[Stored items]
———
import Summits.BirchSwinnertonDyer.BirchSwinnertonDyer.Theorems.Rank2Observatory2DescClVCover
import Mathlib.RingTheory.Ideal.Norm.AbsNorm
import Mathlib.NumberTheory.RamificationInertia.Basic
import HarnessLib

/-!
# BirchSwinnertonDyer — rank ≥ 2 observatory: class-group-general 2-descent, glue lemmas (N6)

HONEST FRAMING: per-curve certified theorems and census instruments; no claim on BSD in rank ≥ 2.

Generic glue for the per-field registries and per-curve files of the KERNEL-2DESC-CL instrument
(design `b2b-bsdr2-cert-1/KERNEL-2DESC-CL.md`): small facts about prime ideals of `𝓞 K`
(valuation `1` off the ideal, coprime rational integers, distinctness of explicitly presented primes,
the norm of an element lies in every prime containing it, prime divisors of an explicit prime-power
product), the monotonicity of the "classes of ideals containing `N`" subgroup in `N`, and the **valuation-parity functional** used in the independence
certificates (a square has even valuation everywhere). Sorry-free; axioms `propext`,
`Classical.choice`, `Quot.sound`.
[cite: Cassels1991LecturesEllipticCurves, §15] [cite: Marcus2018, Ch. 3]
-/

-- single-conjunct summit: `Summit.BirchSwinnertonDyer.BirchSwinnertonDyer.…` repeats the name by design
set_option linter.dupNamespace false

noncomputable section

open scoped Classical NumberField nonZeroDivisors

open IsDedekindDomain IsDedekindDomain.HeightOneSpectrum NumberField Ideal

namespace Summit.BirchSwinnertonDyer.BirchSwinnertonDyer.Rank2Observatory.TwoDescCl

variable {K : Type*} [Field K] [NumberField K]

/-! ## Membership and valuations -/

/-- `x ∉ w ⟹ v_w(x) = 1` for an algebraic integer `x`. [folklore] -/
theorem valuation_eq_one_of_not_mem (w : HeightOneSpectrum (𝓞 K)) {x : 𝓞 K}
    (hx : x ∉ w.asIdeal) : w.valuation K (x : K) = 1 := by
  rw [RingOfIntegers.coe_eq_algebraMap]
  exact (valuation_eq_one_iff_notMem (v := w) (K := K)).mpr hx

/-- Units lie in no prime: `log v_w(u) = 0`. [folklore] -/
theorem log_valuation_units_eq_zero (u : (𝓞 K)ˣ) (w : HeightOneSpectrum (𝓞 K)) :
    WithZero.log (w.valuation K ((u : 𝓞 K) : K)) = 0 :=
  Literature.NumberTheory.NumberFields.log_valuation_eq_zero_of_not_mem w
    (fun h => w.isPrime.ne_top (Ideal.eq_top_of_isUnit_mem _ h u.isUnit))

omit [NumberField K] in
/-- **A rational integer in a prime above `p` is divisible by `p`.** [folklore] -/
theorem dvd_of_intCast_mem (w : HeightOneSpectrum (𝓞 K)) {p : ℕ} (hp : p.Prime)
    (hpw : (p : 𝓞 K) ∈ w.asIdeal) {m : ℤ} (hm : (m : 𝓞 K) ∈ w.asIdeal) : (p : ℤ) ∣ m := by
  by_contra hnd
  have hg : Int.gcd (p : ℤ) m = 1 := by
    rw [Int.gcd_eq_natAbs, Int.natAbs_natCast]
    exact (Nat.Prime.coprime_iff_not_dvd hp).mpr (fun h => hnd (Int.natCast_dvd.mpr h))
  obtain ⟨a, b, hab⟩ := Int.isCoprime_iff_gcd_eq_one.mpr hg
  have h1 : ((a * p + b * m : ℤ) : 𝓞 K) ∈ w.asIdeal := by
    push_cast
    exact add_mem (Ideal.mul_mem_left _ _ hpw) (Ideal.mul_mem_left _ _ hm)
  rw [hab, Int.cast_one] at h1
  exact w.isPrime.ne_top ((Ideal.eq_top_iff_one _).mpr h1)

omit [NumberField K] in
/-- **Distinctness of explicitly presented primes**: `x ∈ w`, `y ∈ w'`, `y − x = m ∈ ℤ` with
`p ∤ m` and `p ∈ w` force `w ≠ w'`. (Used for `(p, α − r) ≠ (p, α − r')`, `r ≢ r' (mod p)`.)
[folklore] -/
theorem ne_of_sub_eq_intCast {w w' : HeightOneSpectrum (𝓞 K)} {p : ℕ} (hp : p.Prime)
    (hpw : (p : 𝓞 K) ∈ w.asIdeal) {x y : 𝓞 K} (hx : x ∈ w.asIdeal) (hy : y ∈ w'.asIdeal) {m : ℤ}
    (hxy : y - x = (m : 𝓞 K)) (hm : ¬ (p : ℤ) ∣ m) : w ≠ w' := by
  rintro rfl
  have h : (m : 𝓞 K) ∈ w.asIdeal := hxy ▸ sub_mem hy hx
  exact hm (dvd_of_intCast_mem w hp hpw h)

omit [NumberField K] in
/-- Primes in distinct rational fibres are distinct: `p ∈ w`, `q ∈ w'`, `p ∤ q`. [folklore] -/
theorem ne_of_natCast_mem {w w' : HeightOneSpectrum (𝓞 K)} {p q : ℕ} (hp : p.Prime)
    (hpw : (p : 𝓞 K) ∈ w.asIdeal) (hq : (q : 𝓞 K) ∈ w'.asIdeal) (hpq : ¬ p ∣ q) : w ≠ w' := by
  rintro rfl
  have h : ((q : ℤ) : 𝓞 K) ∈ w.asIdeal := by rwa [Int.cast_natCast]
  exact hpq (Int.natCast_dvd_natCast.mp (dvd_of_intCast_mem w hp hpw h))

omit [NumberField K] in
/-- `p ∈ w`, `p ∤ q` ⟹ `q ∉ w`. [folklore] -/
theorem not_natCast_mem_of_not_dvd (w : HeightOneSpectrum (𝓞 K)) {p q : ℕ} (hp : p.Prime)
    (hpw : (p : 𝓞 K) ∈ w.asIdeal) (hpq : ¬ p ∣ q) : (q : 𝓞 K) ∉ w.asIdeal :=
  fun hq => ne_of_natCast_mem hp hpw hq hpq rfl

/-- Primes of different norm are distinct. [folklore] -/
theorem ne_of_absNorm_ne {w w' : HeightOneSpectrum (𝓞 K)}
    (h : absNorm w.asIdeal ≠ absNorm w'.asIdeal) : w ≠ w' := by
  rintro rfl
  exact h rfl

/-- **`x ∈ w ⟹ |N(x)| ∈ w`.** [cite: Marcus2018, Ch. 3, Thm. 22] -/
theorem natAbs_norm_mem (w : HeightOneSpectrum (𝓞 K)) {x : 𝓞 K} (hx : x ∈ w.asIdeal) :
    (((Algebra.norm ℤ x).natAbs : ℕ) : 𝓞 K) ∈ w.asIdeal := by
  have h := Ideal.absNorm_mem (span {x} : Ideal (𝓞 K))
  rw [Ideal.absNorm_span_singleton] at h
  exact (Ideal.span_singleton_le_iff_mem _).mpr hx h

omit [NumberField K] in
/-- **A non-zero natural number in a prime `w` has a prime FACTOR in `w`.** [folklore] -/
theorem exists_prime_dvd_natCast_mem (w : HeightOneSpectrum (𝓞 K)) {n : ℕ} (hn : n ≠ 0)
    (h : (n : 𝓞 K) ∈ w.asIdeal) : ∃ q : ℕ, q.Prime ∧ q ∣ n ∧ (q : 𝓞 K) ∈ w.asIdeal := by
  have key : ∀ L : List ℕ, (∀ q ∈ L, q.Prime) → ((L.prod : ℕ) : 𝓞 K) ∈ w.asIdeal →
      ∃ q ∈ L, q.Prime ∧ (q : 𝓞 K) ∈ w.asIdeal := by
    intro L
    induction L with
    | nil =>
      intro _ h1
      rw [List.prod_nil, Nat.cast_one] at h1
      exact absurd ((Ideal.eq_top_iff_one _).mpr h1) w.isPrime.ne_top
    | cons q L ih =>
      intro hL h1
      rw [List.prod_cons, Nat.cast_mul] at h1
      rcases w.isPrime.mem_or_mem h1 with h2 | h2
      · exact ⟨q, List.mem_cons_self, hL q List.mem_cons_self, h2⟩
      · obtain ⟨q', hq', hp', hm'⟩ := ih (fun q' hq' => hL q' (List.mem_cons_of_mem q hq')) h2
        exact ⟨q', List.mem_cons_of_mem q hq', hp', hm'⟩
  obtain ⟨q, hqL, hq, hmem⟩ := key n.primeFactorsList
    (fun q hq => Nat.prime_of_mem_primeFactorsList hq) (by rwa [Nat.prod_primeFactorsList hn])
  exact ⟨q, hq, Nat.dvd_of_mem_primeFactorsList hqL, hmem⟩

/-- **`x ∈ w ⟹ some prime factor of `|N(x)|` lies in `w`.** [cite: Marcus2018, Ch. 3, Thm. 22] -/
theorem exists_prime_dvd_norm_mem (w : HeightOneSpectrum (𝓞 K)) {x : 𝓞 K} (hx0 : x ≠ 0)
    (hx : x ∈ w.asIdeal) :
    ∃ q : ℕ, q.Prime ∧ q ∣ (Algebra.norm ℤ x).natAbs ∧ (q : 𝓞 K) ∈ w.asIdeal :=
  exists_prime_dvd_natCast_mem w
    (Int.natAbs_ne_zero.mpr (Algebra.norm_ne_zero_iff.mpr hx0)) (natAbs_norm_mem w hx)

/-- A prime dividing an explicit product of prime powers is one of the listed primes. [folklore] -/
theorem exists_eq_of_prime_dvd_prod_pow {k : ℕ} (P e : Fin k → ℕ) (hP : ∀ i, (P i).Prime) {q : ℕ}
    (hq : q.Prime) (h : q ∣ ∏ i, P i ^ e i) : ∃ i, q = P i := by
  obtain ⟨i, _, hi⟩ := (Nat.Prime.prime hq).exists_mem_finset_dvd h
  exact ⟨i, (Nat.prime_dvd_prime_iff_eq hq (hP i)).mp (hq.dvd_of_dvd_pow hi)⟩

/-! ## `primesOver` bookkeeping -/

/-- The inertia degree read off the norm: `N(P) = p ^ f ⟹ f_P = f`. [cite: Marcus2018, Ch. 3, Thm. 22] -/
theorem inertiaDeg_eq_of_absNorm_eq {p : ℕ} (hp : p.Prime) {P : Ideal (𝓞 K)}
    (hP : P ∈ primesOver (span {(p : ℤ)}) (𝓞 K)) {f : ℕ} (h : absNorm P = p ^ f) :
    P.inertiaDeg ℤ = f := by
  haveI : P.IsPrime := hP.1
  haveI : P.LiesOver (span {(p : ℤ)}) := hP.2
  have h1 := Ideal.pow_inertiaDeg p P
  rw [h] at h1
  exact Nat.pow_right_injective hp.two_le h1

/-! ## The `N`-support subgroup is monotone in `N` -/

/-- If every ideal containing `N` contains `M`, the classes of ideals containing `N` generate a
subgroup contained in the one for `M`. [folklore] -/
theorem closure_tsupp_le {N M : 𝓞 K} (h : ∀ J : Ideal (𝓞 K), N ∈ J → M ∈ J) :
    Subgroup.closure {c : ClassGroup (𝓞 K) | ∃ (J : Ideal (𝓞 K)) (hJ : J ∈ (Ideal (𝓞 K))⁰),
        N ∈ J ∧ ClassGroup.mk0 ⟨J, hJ⟩ = c} ≤
      Subgroup.closure {c : ClassGroup (𝓞 K) | ∃ (J : Ideal (𝓞 K)) (hJ : J ∈ (Ideal (𝓞 K))⁰),
        M ∈ J ∧ ClassGroup.mk0 ⟨J, hJ⟩ = c} :=
  Subgroup.closure_mono fun _ ⟨J, hJ, hN, hc⟩ => ⟨J, hJ, h J hN, hc⟩

/-- **Generation transfers along divisibility**: if the classes of the ideals containing `N`
generate `Cl(K)` and `N ∣ M`, so do the classes of the ideals containing `M`. [folklore] -/
theorem closure_tsupp_eq_top_of_dvd {N M : 𝓞 K} (hdvd : N ∣ M)
    (hN : Subgroup.closure {c : ClassGroup (𝓞 K) | ∃ (J : Ideal (𝓞 K)) (hJ : J ∈ (Ideal (𝓞 K))⁰),
        N ∈ J ∧ ClassGroup.mk0 ⟨J, hJ⟩ = c} = ⊤) :
    Subgroup.closure {c : ClassGroup (𝓞 K) | ∃ (J : Ideal (𝓞 K)) (hJ : J ∈ (Ideal (𝓞 K))⁰),
        M ∈ J ∧ ClassGroup.mk0 ⟨J, hJ⟩ = c} = ⊤ := by
  obtain ⟨c, rfl⟩ := hdvd
  exact top_le_iff.mp (hN ▸ closure_tsupp_le fun J hJ => Ideal.mul_mem_right _ _ hJ)

/-! ## The valuation-parity functional -/

/-- **A square has even valuation**: for a family of non-zero integers `w` and the bit vector
`bit i = (ord_v (w i) is odd)`, every sub-product that is a square in `K` has an even number of
odd bits. (The parity functional of the independence certificates.) [cite: Cassels1991LecturesEllipticCurves, §15] -/
theorem even_card_of_isSquare_valuation {ι : Type*} (v : HeightOneSpectrum (𝓞 K)) (w : ι → 𝓞 K)
    (hw : ∀ i, w i ≠ 0) (bit : ι → Bool)
    (hbit : ∀ i, bit i = true ↔ ¬ (2 : ℤ) ∣ WithZero.log (v.valuation K (w i : K)))
    {T : Finset ι} (hsq : IsSquare (∏ i ∈ T, (w i : K))) :
    Even (T.filter (fun i => bit i = true)).card := by
  have hne : ∀ x : K, x ≠ 0 → v.valuation K x ≠ 0 := fun x hx => (Valuation.ne_zero_iff _).mpr hx
  obtain ⟨r, hr⟩ := hsq
  have hT0 : (∏ i ∈ T, (w i : K)) ≠ 0 :=
    Finset.prod_ne_zero_iff.mpr fun i _ => RingOfIntegers.coe_ne_zero_iff.mpr (hw i)
  have hr0 : r ≠ 0 := by
    rintro rfl
    rw [mul_zero] at hr
    exact hT0 hr
  have key := congrArg (fun x => WithZero.log (v.valuation K x)) hr
  rw [map_mul, WithZero.log_mul (hne _ hr0) (hne _ hr0),
    log_valuation_prod v T _ (fun i _ => RingOfIntegers.coe_ne_zero_iff.mpr (hw i))] at key
  have heven : Even (∑ i ∈ T, WithZero.log (v.valuation K (w i : K))) :=
    ⟨WithZero.log (v.valuation K r), key⟩
  rw [even_sum_iff_even_card_filter_odd] at heven
  convert heven using 2
  refine Finset.filter_congr fun i _ => ?_
  rw [hbit i, ← even_iff_two_dvd, Int.not_even_iff_odd]

/-- **Support form of the `T`-unit property**: if every prime containing `x` contains `M`, then
`x` is a unit at every prime not containing `M`. [folklore] -/
theorem valuation_eq_one_of_support (x M : 𝓞 K)
    (hsupp : ∀ v : HeightOneSpectrum (𝓞 K), x ∈ v.asIdeal → M ∈ v.asIdeal)
    (v : HeightOneSpectrum (𝓞 K)) (hv : M ∉ v.asIdeal) : v.valuation K (x : K) = 1 :=
  valuation_eq_one_of_not_mem v fun h => hv (hsupp v h)

omit [NumberField K] in
/-- **Support from a divisibility certificate**: `x · δ = a ^ k` puts the support of `x` inside that
of `a`. [folklore] -/
theorem mem_of_mul_eq_pow {x δ a : 𝓞 K} {k : ℕ} (h : x * δ = a ^ k) (v : HeightOneSpectrum (𝓞 K))
    (hx : x ∈ v.asIdeal) : a ∈ v.asIdeal := by
  have h1 : a ^ k ∈ v.asIdeal := h ▸ Ideal.mul_mem_right _ _ hx
  exact v.isPrime.mem_of_pow_mem k h1

omit [NumberField K] in
/-- Support inside two rational fibres from `x · δ = (p · q) ^ k`: a prime containing `x` contains
`p` or `q`. [folklore] -/
theorem natCast_mem_or_of_mul_eq_pow {x δ : 𝓞 K} {p q k : ℕ}
    (h : x * δ = ((p * q : ℕ) : 𝓞 K) ^ k) (v : HeightOneSpectrum (𝓞 K)) (hx : x ∈ v.asIdeal) :
    (p : 𝓞 K) ∈ v.asIdeal ∨ (q : 𝓞 K) ∈ v.asIdeal := by
  have h1 := mem_of_mul_eq_pow h v hx
  rw [Nat.cast_mul] at h1
  exact v.isPrime.mem_or_mem h1

end Summit.BirchSwinnertonDyer.BirchSwinnertonDyer.Rank2Observatory.TwoDescCl

end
———
_Problem to work on_: Each line of the records above, from the first through the one containing "theorem log_valuation_units_eq_zero (u", is to be retyped exactly; no other line belongs.

_Task response_:
import Summits.BirchSwinnertonDyer.BirchSwinnertonDyer.Theorems.Rank2Observatory2DescClVCover
import Mathlib.RingTheory.Ideal.Norm.AbsNorm
import Mathlib.NumberTheory.RamificationInertia.Basic
import HarnessLib

/-!
# BirchSwinnertonDyer — rank ≥ 2 observatory: class-group-general 2-descent, glue lemmas (N6)

HONEST FRAMING: per-curve certified theorems and census instruments; no claim on BSD in rank ≥ 2.

Generic glue for the per-field registries and per-curve files of the KERNEL-2DESC-CL instrument
(design `b2b-bsdr2-cert-1/KERNEL-2DESC-CL.md`): small facts about prime ideals of `𝓞 K`
(valuation `1` off the ideal, coprime rational integers, distinctness of explicitly presented primes,
the norm of an element lies in every prime containing it, prime divisors of an explicit prime-power
product), the monotonicity of the "classes of ideals containing `N`" subgroup in `N`, and the **valuation-parity functional** used in the independence
certificates (a square has even valuation everywhere). Sorry-free; axioms `propext`,
`Classical.choice`, `Quot.sound`.
[cite: Cassels1991LecturesEllipticCurves, §15] [cite: Marcus2018, Ch. 3]
-/

-- single-conjunct summit: `Summit.BirchSwinnertonDyer.BirchSwinnertonDyer.…` repeats the name by design
set_option linter.dupNamespace false

noncomputable section

open scoped Classical NumberField nonZeroDivisors

open IsDedekindDomain IsDedekindDomain.HeightOneSpectrum NumberField Ideal

namespace Summit.BirchSwinnertonDyer.BirchSwinnertonDyer.Rank2Observatory.TwoDescCl

variable {K : Type*} [Field K] [NumberField K]

/-! ## Membership and valuations -/

/-- `x ∉ w ⟹ v_w(x) = 1` for an algebraic integer `x`. [folklore] -/
theorem valuation_eq_one_of_not_mem (w : HeightOneSpectrum (𝓞 K)) {x : 𝓞 K}
    (hx : x ∉ w.asIdeal) : w.valuation K (x : K) = 1 := by
  rw [RingOfIntegers.coe_eq_algebraMap]
  exact (valuation_eq_one_iff_notMem (v := w) (K := K)).mpr hx

/-- Units lie in no prime: `log v_w(u) = 0`. [folklore] -/
theorem log_valuation_units_eq_zero (u : (𝓞 K)ˣ) (w : HeightOneSpectrum (𝓞 K)) :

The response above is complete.